import Summits.Ventures.DiscreteObjects.PP12.FanoExterior

/-!
# PP(12), order-5 cell: tangent and exterior LINES around the fixed Fano subplane (kernel; sequel to `FanoExterior`)
Framing: lottery ticket; floor = certified bounds/negative ranges.

Same setting as `FanoExterior.lean` (collineation `σ` of a projective plane of order 12 whose fixed structure is a Fano subplane:
7 fixed points, 7 fixed lines, 3 fixed points per fixed line, 3 fixed lines per fixed point — the output of `fano_of_pow_five`,
p220694, for any `σ ≠ 1` with `σ⁵ = 1`). Proved here (cell pub-namedobj, target M, designs g10, FAMILY P5-PLANE §1):

* a TANGENT line (non-fixed, through a fixed point) carries exactly 1 fixed point, 4 tangent points and 8 exterior points
  (`tangent_line_counts_fano`);
* an EXTERIOR line (through no fixed point) is not fixed and carries exactly 7 tangent points and 6 exterior points
  (`exterior_line_counts_fano`);
* the packaged statement for `σ⁵ = 1`, `σ ≠ 1` on a plane of order 12 (`fano_exterior_structure`), and the dual counts: exactly
  70 tangent lines and 80 exterior lines (`card_tangent_exterior_lines_fano`).

Elementary counting only; no `sorry`, no new axioms. The census elimination of this cell (Janko–van Trung 1982, `p = 5`) is
computational and NOT in the kernel.
-/

namespace Summit.Ventures.DiscreteObjects.PP12

open Configuration Finset
open scoped Classical

namespace Collineation

variable {P L : Type*} [Membership P L] [ProjectivePlane P L] [Fintype P] [Fintype L]
  [DecidableEq P] [DecidableEq L] (σ : Collineation P L)

section Fano

variable (h12 : ProjectivePlane.order P L = 12)
include h12

/-- **Tangent lines.** A non-fixed line `t` through a fixed point `X` carries exactly 1 fixed point, exactly 4 tangent points and
exactly 8 exterior points. -/
theorem tangent_line_counts_fano (hg7 : fixedCard σ.onLines = 7) (ht3 : ∀ x : P, σ.onPoints x = x → σ.fixedThrough x = 3)
    {t : L} (ht : σ.onLines t ≠ t) {X : P} (hX : σ.onPoints X = X) (hXt : X ∈ t) :
    σ.fixedOnLine t = 1 ∧
    (univ.filter fun y : P => y ∈ t ∧ σ.onPoints y ≠ y ∧ ∃ l : L, σ.onLines l = l ∧ y ∈ l).card = 4 ∧
    (univ.filter fun y : P => y ∈ t ∧ σ.onPoints y ≠ y ∧ ∀ l : L, σ.onLines l = l → y ∉ l).card = 8 := by
  -- (1) exactly one fixed point on t
  have h1 : σ.fixedOnLine t = 1 := by
    unfold fixedOnLine
    rw [Finset.card_eq_one]
    refine ⟨X, ?_⟩
    ext y
    simp only [mem_filter, mem_univ, true_and, mem_singleton]
    constructor
    · rintro ⟨hyt, fy⟩; exact σ.fixed_point_unique_of_not_fixed ht fy hX hyt hXt
    · rintro rfl; exact ⟨hXt, hX⟩
  -- (2) tangent points on t ↔ fixed lines not through X
  set T : Finset L := univ.filter fun m : L => σ.onLines m = m with hT
  set TX : Finset L := T.filter fun m => X ∉ m with hTX
  have hTXcard : TX.card = 4 := by
    have h3 : (T.filter fun m => X ∈ m).card = 3 := by
      have := ht3 X hX
      unfold fixedThrough at this
      rw [← this]; congr 1; ext m; simp [hT, and_comm]
    have hsplit := Finset.card_filter_add_card_filter_not (s := T) (fun m : L => X ∈ m)
    have hTcard : T.card = 7 := hg7
    rw [h3, hTcard] at hsplit
    simpa [hTX] using (by omega : (T.filter fun m => ¬ X ∈ m).card = 4)
  set Tg : Finset P := univ.filter fun y : P => y ∈ t ∧ σ.onPoints y ≠ y ∧ ∃ l : L, σ.onLines l = l ∧ y ∈ l with hTg
  have hmeet : ∀ m ∈ TX, m ≠ t := fun m hm e => by
    have := (Finset.mem_filter.mp hm).2; exact this (e ▸ hXt)
  let ψ : L → P := fun m => if h : m ≠ t then HasPoints.mkPoint h else X
  have hψ : ∀ m ∈ TX, ψ m ∈ m ∧ ψ m ∈ t ∧ σ.onPoints (ψ m) ≠ ψ m := by
    intro m hm
    have hne := hmeet m hm
    have hXm : X ∉ m := (Finset.mem_filter.mp hm).2
    simp only [ψ, dif_pos hne]
    refine ⟨(HasPoints.mkPoint_ax hne).1, (HasPoints.mkPoint_ax hne).2, fun fy => ?_⟩
    have := σ.fixed_point_unique_of_not_fixed ht fy hX (HasPoints.mkPoint_ax hne).2 hXt
    exact hXm (this ▸ (HasPoints.mkPoint_ax hne).1)
  have hψmaps : ∀ m ∈ TX, ψ m ∈ Tg := by
    intro m hm
    obtain ⟨h1m, h2m, h3m⟩ := hψ m hm
    have fm : σ.onLines m = m := by have := (Finset.mem_filter.mp hm).1; simpa [hT] using this
    simp only [hTg, mem_filter, mem_univ, true_and]
    exact ⟨h2m, h3m, m, fm, h1m⟩
  have hψinj : Set.InjOn ψ TX := by
    intro m hm m' hm' heq
    obtain ⟨h1m, -, h3m⟩ := hψ m hm
    obtain ⟨h1m', -, -⟩ := hψ m' hm'
    have fm : σ.onLines m = m := by have := (Finset.mem_filter.mp hm).1; simpa [hT] using this
    have fm' : σ.onLines m' = m' := by have := (Finset.mem_filter.mp hm').1; simpa [hT] using this
    rw [← heq] at h1m'
    exact σ.fixed_line_unique_of_not_fixed h3m fm fm' h1m h1m'
  have hge : 4 ≤ Tg.card := by
    have := Finset.card_le_card_of_injOn ψ hψmaps hψinj
    rwa [hTXcard] at this
  -- reverse injection: tangent point y ↦ its fixed line, which misses X
  have hLpos : 0 < Fintype.card L := by rw [ProjectivePlane.card_lines P L]; positivity
  obtain ⟨l₀⟩ := Fintype.card_pos_iff.mp hLpos
  let φ : P → L := fun y => if h : ∃ l : L, σ.onLines l = l ∧ y ∈ l then h.choose else l₀
  have hφ : ∀ y ∈ Tg, σ.onLines (φ y) = φ y ∧ y ∈ φ y ∧ X ∉ φ y := by
    intro y hy
    obtain ⟨hyt, hyfix, hex⟩ := by simpa [hTg] using hy
    have hc : σ.onLines (φ y) = φ y ∧ y ∈ φ y := by simp only [φ, dif_pos hex]; exact hex.choose_spec
    refine ⟨hc.1, hc.2, fun hXφ => ?_⟩
    have hyX : y ≠ X := fun e => hyfix (e ▸ hX)
    have : φ y = t := (Nondegenerate.eq_or_eq hc.2 hXφ hyt hXt).resolve_left hyX
    exact ht (this ▸ hc.1)
  have hφmaps : ∀ y ∈ Tg, φ y ∈ TX := fun y hy => by
    obtain ⟨h1y, -, h3y⟩ := hφ y hy
    simp [hTX, hT, h1y, h3y]
  have hφinj : Set.InjOn φ Tg := by
    intro y hy y' hy' heq
    obtain ⟨h1y, h2y, -⟩ := hφ y hy
    obtain ⟨-, h2y', -⟩ := hφ y' hy'
    rw [← heq] at h2y'
    obtain ⟨hyt, hyfix, -⟩ := by simpa [hTg] using hy
    obtain ⟨hy't, -, -⟩ := by simpa [hTg] using hy'
    by_contra hne
    have : φ y = t := (Nondegenerate.eq_or_eq h2y h2y' hyt hy't).resolve_left hne
    exact ht (this ▸ h1y)
  have hle : Tg.card ≤ 4 := by
    have := Finset.card_le_card_of_injOn φ hφmaps hφinj
    rwa [hTXcard] at this
  have h4 : Tg.card = 4 := le_antisymm hle hge
  -- (3) the remaining 8 points of t are exterior
  have hall : (univ.filter fun y : P => y ∈ t).card = 13 := by
    rw [← Fintype.card_subtype, ← Nat.card_eq_fintype_card]
    change Configuration.pointCount P t = 13
    rw [ProjectivePlane.pointCount_eq P t, h12]
  have hsplit1 := Finset.card_filter_add_card_filter_not (s := univ.filter fun y : P => y ∈ t)
    (fun y : P => σ.onPoints y = y)
  have hfix1 : ((univ.filter fun y : P => y ∈ t).filter fun y => σ.onPoints y = y).card = 1 := by
    rw [← h1]; unfold fixedOnLine; congr 1; ext y; simp
  have hsplit2 := Finset.card_filter_add_card_filter_not
    (s := (univ.filter fun y : P => y ∈ t).filter fun y => ¬ σ.onPoints y = y)
    (fun y : P => ∃ l : L, σ.onLines l = l ∧ y ∈ l)
  have e1 : (((univ.filter fun y : P => y ∈ t).filter fun y => ¬ σ.onPoints y = y).filter
      fun y => ∃ l : L, σ.onLines l = l ∧ y ∈ l) = Tg := by
    ext y; simp only [hTg, mem_filter, mem_univ, true_and, and_assoc]
  have e2 : (((univ.filter fun y : P => y ∈ t).filter fun y => ¬ σ.onPoints y = y).filter
      fun y => ¬ ∃ l : L, σ.onLines l = l ∧ y ∈ l)
      = univ.filter fun y : P => y ∈ t ∧ σ.onPoints y ≠ y ∧ ∀ l : L, σ.onLines l = l → y ∉ l := by
    ext y; simp only [mem_filter, mem_univ, true_and, not_exists, not_and, and_assoc]
  rw [e1, e2, h4] at hsplit2
  rw [hfix1, hall] at hsplit1
  refine ⟨h1, h4, ?_⟩
  omega

/-- **Exterior lines.** A line `e` carrying no fixed point is not fixed and carries exactly 7 tangent points (one on each fixed
line) and exactly 6 exterior points. -/
theorem exterior_line_counts_fano (hg7 : fixedCard σ.onLines = 7) (hk3 : ∀ l : L, σ.onLines l = l → σ.fixedOnLine l = 3)
    {e : L} (he : ∀ x : P, σ.onPoints x = x → x ∉ e) :
    σ.onLines e ≠ e ∧
    (univ.filter fun y : P => y ∈ e ∧ σ.onPoints y ≠ y ∧ ∃ l : L, σ.onLines l = l ∧ y ∈ l).card = 7 ∧
    (univ.filter fun y : P => y ∈ e ∧ σ.onPoints y ≠ y ∧ ∀ l : L, σ.onLines l = l → y ∉ l).card = 6 := by
  -- e is not fixed: a fixed line carries 3 fixed points
  have hefix : σ.onLines e ≠ e := by
    intro fe
    have h3 := hk3 e fe
    unfold fixedOnLine at h3
    obtain ⟨y, hy⟩ := Finset.card_pos.mp (by rw [h3]; norm_num : 0 < (univ.filter fun p : P => p ∈ e ∧ σ.onPoints p = p).card)
    simp only [mem_filter, mem_univ, true_and] at hy
    exact he y hy.2 hy.1
  set T : Finset L := univ.filter fun m : L => σ.onLines m = m with hT
  have hTcard : T.card = 7 := hg7
  set Tg : Finset P := univ.filter fun y : P => y ∈ e ∧ σ.onPoints y ≠ y ∧ ∃ l : L, σ.onLines l = l ∧ y ∈ l with hTg
  -- the meet with each fixed line is a tangent point of e; injective
  have hmeet : ∀ m ∈ T, m ≠ e := fun m hm h => by
    have fm : σ.onLines m = m := by simpa [hT] using hm
    exact hefix (h ▸ fm)
  have hPpos : 0 < Fintype.card P := by rw [ProjectivePlane.card_points P L]; positivity
  obtain ⟨p₀⟩ := Fintype.card_pos_iff.mp hPpos
  let ψ : L → P := fun m => if h : m ≠ e then HasPoints.mkPoint h else p₀
  have hψ : ∀ m ∈ T, ψ m ∈ m ∧ ψ m ∈ e ∧ σ.onPoints (ψ m) ≠ ψ m := by
    intro m hm
    have hne := hmeet m hm
    simp only [ψ, dif_pos hne]
    exact ⟨(HasPoints.mkPoint_ax hne).1, (HasPoints.mkPoint_ax hne).2, fun fy => he _ fy (HasPoints.mkPoint_ax hne).2⟩
  have hψmaps : ∀ m ∈ T, ψ m ∈ Tg := by
    intro m hm
    obtain ⟨h1m, h2m, h3m⟩ := hψ m hm
    have fm : σ.onLines m = m := by simpa [hT] using hm
    simp only [hTg, mem_filter, mem_univ, true_and]
    exact ⟨h2m, h3m, m, fm, h1m⟩
  have hψinj : Set.InjOn ψ T := by
    intro m hm m' hm' heq
    obtain ⟨h1m, -, h3m⟩ := hψ m hm
    obtain ⟨h1m', -, -⟩ := hψ m' hm'
    have fm : σ.onLines m = m := by simpa [hT] using hm
    have fm' : σ.onLines m' = m' := by simpa [hT] using hm'
    rw [← heq] at h1m'
    exact σ.fixed_line_unique_of_not_fixed h3m fm fm' h1m h1m'
  have hge : 7 ≤ Tg.card := by
    have := Finset.card_le_card_of_injOn ψ hψmaps hψinj
    rwa [hTcard] at this
  -- reverse injection: tangent point ↦ its (unique) fixed line
  have hLpos : 0 < Fintype.card L := by rw [ProjectivePlane.card_lines P L]; positivity
  obtain ⟨l₀⟩ := Fintype.card_pos_iff.mp hLpos
  let φ : P → L := fun y => if h : ∃ l : L, σ.onLines l = l ∧ y ∈ l then h.choose else l₀
  have hφ : ∀ y ∈ Tg, σ.onLines (φ y) = φ y ∧ y ∈ φ y := by
    intro y hy
    obtain ⟨-, -, hex⟩ := by simpa [hTg] using hy
    simp only [φ, dif_pos hex]; exact hex.choose_spec
  have hφmaps : ∀ y ∈ Tg, φ y ∈ T := fun y hy => by simp [hT, (hφ y hy).1]
  have hφinj : Set.InjOn φ Tg := by
    intro y hy y' hy' heq
    obtain ⟨h1y, h2y⟩ := hφ y hy
    obtain ⟨-, h2y'⟩ := hφ y' hy'
    rw [← heq] at h2y'
    obtain ⟨hye, -, -⟩ := by simpa [hTg] using hy
    obtain ⟨hy'e, -, -⟩ := by simpa [hTg] using hy'
    by_contra hne
    have : φ y = e := (Nondegenerate.eq_or_eq h2y h2y' hye hy'e).resolve_left hne
    exact hefix (this ▸ h1y)
  have hle : Tg.card ≤ 7 := by
    have := Finset.card_le_card_of_injOn φ hφmaps hφinj
    rwa [hTcard] at this
  have h7 : Tg.card = 7 := le_antisymm hle hge
  -- the remaining 6 points of e are exterior
  have hall : (univ.filter fun y : P => y ∈ e).card = 13 := by
    rw [← Fintype.card_subtype, ← Nat.card_eq_fintype_card]
    change Configuration.pointCount P e = 13
    rw [ProjectivePlane.pointCount_eq P e, h12]
  have hfix0 : ((univ.filter fun y : P => y ∈ e).filter fun y => σ.onPoints y = y).card = 0 := by
    rw [Finset.card_eq_zero, Finset.filter_eq_empty_iff]
    intro y hy fy
    simp only [mem_filter, mem_univ, true_and] at hy
    exact he y fy hy
  have hsplit1 := Finset.card_filter_add_card_filter_not (s := univ.filter fun y : P => y ∈ e)
    (fun y : P => σ.onPoints y = y)
  have hsplit2 := Finset.card_filter_add_card_filter_not
    (s := (univ.filter fun y : P => y ∈ e).filter fun y => ¬ σ.onPoints y = y)
    (fun y : P => ∃ l : L, σ.onLines l = l ∧ y ∈ l)
  have e1 : (((univ.filter fun y : P => y ∈ e).filter fun y => ¬ σ.onPoints y = y).filter
      fun y => ∃ l : L, σ.onLines l = l ∧ y ∈ l) = Tg := by
    ext y; simp only [hTg, mem_filter, mem_univ, true_and, and_assoc]
  have e2 : (((univ.filter fun y : P => y ∈ e).filter fun y => ¬ σ.onPoints y = y).filter
      fun y => ¬ ∃ l : L, σ.onLines l = l ∧ y ∈ l)
      = univ.filter fun y : P => y ∈ e ∧ σ.onPoints y ≠ y ∧ ∀ l : L, σ.onLines l = l → y ∉ l := by
    ext y; simp only [mem_filter, mem_univ, true_and, not_exists, not_and, and_assoc]
  rw [e1, e2, h7] at hsplit2
  rw [hfix0, hall] at hsplit1
  refine ⟨hefix, h7, ?_⟩
  omega

end Fano

/-- **The order-5 cell of PP(12), packaged.** For a projective plane of order 12 and a collineation `σ ≠ 1` with `σ⁵ = 1` on
points (so its fixed structure is a Fano subplane, `fano_of_pow_five`): 70 tangent and 80 exterior points; an exterior point lies on
exactly 7 lines carrying a fixed point and on exactly 6 lines carrying none; a non-fixed line through a fixed point carries exactly
1 fixed, 4 tangent and 8 exterior points; a line carrying no fixed point is non-fixed and carries exactly 7 tangent and 6 exterior
points. (FAMILY P5-PLANE §1; the census elimination of this cell is computational and NOT in the kernel.) -/
theorem fano_exterior_structure (h12 : ProjectivePlane.order P L = 12) (hne : σ.onPoints ≠ 1) (hq : σ.onPoints ^ 5 = 1) :
    (univ.filter fun x : P => σ.onPoints x ≠ x ∧ ∃ l : L, σ.onLines l = l ∧ x ∈ l).card = 70 ∧
    (univ.filter fun x : P => σ.onPoints x ≠ x ∧ ∀ l : L, σ.onLines l = l → x ∉ l).card = 80 ∧
    (∀ E : P, (∀ l : L, σ.onLines l = l → E ∉ l) →
      (univ.filter fun m : L => E ∈ m ∧ ∃ x : P, σ.onPoints x = x ∧ x ∈ m).card = 7 ∧
      (univ.filter fun m : L => E ∈ m ∧ ∀ x : P, σ.onPoints x = x → x ∉ m).card = 6) ∧
    (∀ (t : L) (X : P), σ.onLines t ≠ t → σ.onPoints X = X → X ∈ t →
      σ.fixedOnLine t = 1 ∧
      (univ.filter fun y : P => y ∈ t ∧ σ.onPoints y ≠ y ∧ ∃ l : L, σ.onLines l = l ∧ y ∈ l).card = 4 ∧
      (univ.filter fun y : P => y ∈ t ∧ σ.onPoints y ≠ y ∧ ∀ l : L, σ.onLines l = l → y ∉ l).card = 8) ∧
    (∀ e : L, (∀ x : P, σ.onPoints x = x → x ∉ e) →
      σ.onLines e ≠ e ∧
      (univ.filter fun y : P => y ∈ e ∧ σ.onPoints y ≠ y ∧ ∃ l : L, σ.onLines l = l ∧ y ∈ l).card = 7 ∧
      (univ.filter fun y : P => y ∈ e ∧ σ.onPoints y ≠ y ∧ ∀ l : L, σ.onLines l = l → y ∉ l).card = 6) := by
  obtain ⟨hf7, hg7, hk3, ht3⟩ := σ.fano_of_pow_five h12 hne hq
  refine ⟨σ.card_tangent_points_fano h12 hg7 hk3, σ.card_exterior_points_fano h12 hf7 hg7 hk3,
    fun E hE => (σ.lines_through_exterior_fano h12 hf7 hE).2,
    fun t X ht hX hXt => σ.tangent_line_counts_fano h12 hg7 ht3 ht hX hXt,
    fun e he => σ.exterior_line_counts_fano h12 hg7 hk3 he⟩

/-- **Dual counts.** Under the same hypotheses there are exactly 70 tangent LINES (non-fixed, through a fixed point) and exactly 80
exterior LINES (through no fixed point) — `card_tangent_points_fano` / `card_exterior_points_fano` for the dual collineation. -/
theorem card_tangent_exterior_lines_fano (h12 : ProjectivePlane.order P L = 12) (hne : σ.onPoints ≠ 1)
    (hq : σ.onPoints ^ 5 = 1) :
    (univ.filter fun m : L => σ.onLines m ≠ m ∧ ∃ x : P, σ.onPoints x = x ∧ x ∈ m).card = 70 ∧
    (univ.filter fun m : L => σ.onLines m ≠ m ∧ ∀ x : P, σ.onPoints x = x → x ∉ m).card = 80 := by
  obtain ⟨hf7, hg7, hk3, ht3⟩ := σ.fano_of_pow_five h12 hne hq
  have h12' : ProjectivePlane.order (Dual L) (Dual P) = 12 := by rw [ProjectivePlane.Dual.order]; exact h12
  have hk3' : ∀ x : Dual P, σ.dual.onLines x = x → σ.dual.fixedOnLine x = 3 := fun x hx => by
    rw [← fixedThrough_eq_dual]; exact ht3 x hx
  exact ⟨σ.dual.card_tangent_points_fano h12' hf7 hk3', σ.dual.card_exterior_points_fano h12' hg7 hf7 hk3'⟩

end Collineation

end Summit.Ventures.DiscreteObjects.PP12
= = = = = = =
_Exercise description:_ Reproduce, word for word and in full, only the lines above that start at the line with "obtain ⟨hy't, -, -⟩" and run through the line with "change Configuration.pointCount P t = 13", both ends included.

_Output of the task:_
    obtain ⟨hy't, -, -⟩ := by simpa [hTg] using hy'
    by_contra hne
    have : φ y = t := (Nondegenerate.eq_or_eq h2y h2y' hyt hy't).resolve_left hne
    exact ht (this ▸ h1y)
  have hle : Tg.card ≤ 4 := by
    have := Finset.card_le_card_of_injOn φ hφmaps hφinj
    rwa [hTXcard] at this
  have h4 : Tg.card = 4 := le_antisymm hle hge
  -- (3) the remaining 8 points of t are exterior
  have hall : (univ.filter fun y : P => y ∈ t).card = 13 := by
    rw [← Fintype.card_subtype, ← Nat.card_eq_fintype_card]
    change Configuration.pointCount P t = 13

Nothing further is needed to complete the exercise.